When "data" occurs in a line of the material, copy that line.
AVAILABLE RECORDS: Begin
import Mathlib
import Summits.Ventures.FusionMHD.Models.SAlphaSecondStableS1A28Core0
import HarnessLib

/-!
# STABLE-POINT core at `(1, 14/5)`, piece 3 (`[3/2, 7/4]`): kernel-decided Taylor-model leaves ⇒ `F_3 > 0` and `amplitudeResidual 1 (14/5) F_3 F_3″ ≤ 0` on the piece ⇒ `EnergyDominatesOn` for its amplitude phase

LADDER-GRIDFUSION rung F3 («F3.BALLOON-sα-S1-SECOND-EDGE-BRACKET»: the first certified point on the SECOND-STABILITY side of the s–α model at Freidberg's own shear s = 1 (DIRECTOR RULING 67 (5) class / I4107 (2); second-edge bracket at s = 1)); gridfusion-model-7 g10, 2026-08-28 (g8/g9 core lane).  Two `decide +kernel` calls (`OpModel.trig.pLeavesCheck`, scale
`2^60`, Taylor degree 10, 4 leaves of half-width 1/32) and the lane's soundness theorem `OpSem.trig.pos_of_pLeavesCheck`
(Literature/Analysis/ValidatedNumerics/TaylorModelZeroCert); lit-4's `energyDominatesOn_of_amplitude` (BallooningSAlphaStableSide) turns the two
sign facts into energy domination by `amplitudePhase 1 (14/5) F_3 F_3′` on the piece.  MODELLED: `s–α` model; nothing about a device.
No `native_decide`.  Citations: Freidberg 2014 §12.6.2 (12.97) [Freidberg2014]; Makino–Berz 2003 Alg. 2 [MakinoBerz2003]; Hartman 2002 XI.6.2
[Hartman2002].  Everything here is [instance data].
-/

open Literature.Analysis.ValidatedNumerics Literature.Analysis.ValidatedNumerics.PolyMP
open Literature.Analysis.ValidatedNumerics.NumericsMP Literature.Analysis.ValidatedNumerics.ExpPoly
open Literature.MathematicalPhysics.MHD.Ballooning
open Real Set

namespace Summit.Ventures.FusionMHD.Models

namespace SAlphaSecondStableS1A28

/-- KERNEL CHECK (residual leaves of piece 3). [instance data] -/
theorem ss128_res3_ok : OpModel.trig.pLeavesCheck ss128Prm (2 ^ 60) (ss128Prog Y3 (Poly.deriv (Poly.deriv Y3))) [] ss128Leaves3 = true := by
  decide +kernel

/-- KERNEL CHECK (positivity leaves of piece 3). [instance data] -/
theorem ss128_pos3_ok : OpModel.trig.pLeavesCheck ss128Prm (2 ^ 60) (ss128PosProg Y3) [] ss128Leaves3 = true := by
  decide +kernel

/-- The leaves tile `[3/2, 7/4]`. [instance data] -/
theorem ss128_tiles3 : tiles (3/2 : ℚ) (ss128Leaves3.map fun l => (l.e, l.k)) (7/4 : ℚ) = true := by
  decide +kernel

/-- **PIECE 3**: the phase of `F_3` dominates the `s–α` energy on `[3/2, 7/4]` at `(s, α) = (1, 14/5)`. [instance data] -/
theorem ss128_dominates3 :
    SAlpha.EnergyDominatesOn 1 (14 / 5) (SAlpha.amplitudePhase 1 (14 / 5) (Poly.eval Y3) (Poly.eval (Poly.deriv Y3)))
      (Icc (3/2 : ℝ) (7/4 : ℝ)) := by
  have h := ss128_dominates (lf := Y3) (x := 3/2) (y := 7/4) (by norm_num) ss128_tiles3 ss128_res3_ok ss128_pos3_ok
  norm_num at h
  exact h

end SAlphaSecondStableS1A28

end Summit.Ventures.FusionMHD.Models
AVAILABLE RECORDS: End
=== SOLVED PROBLEM ===
[Hartman2002].  Everything here is [instance data].
/-- KERNEL CHECK (residual leaves of piece 3). [instance data] -/
/-- KERNEL CHECK (positivity leaves of piece 3). [instance data] -/
/-- The leaves tile `[3/2, 7/4]`. [instance data] -/
/-- **PIECE 3**: the phase of `F_3` dominates the `s–α` energy on `[3/2, 7/4]` at `(s, α) = (1, 14/5)`. [instance data] -/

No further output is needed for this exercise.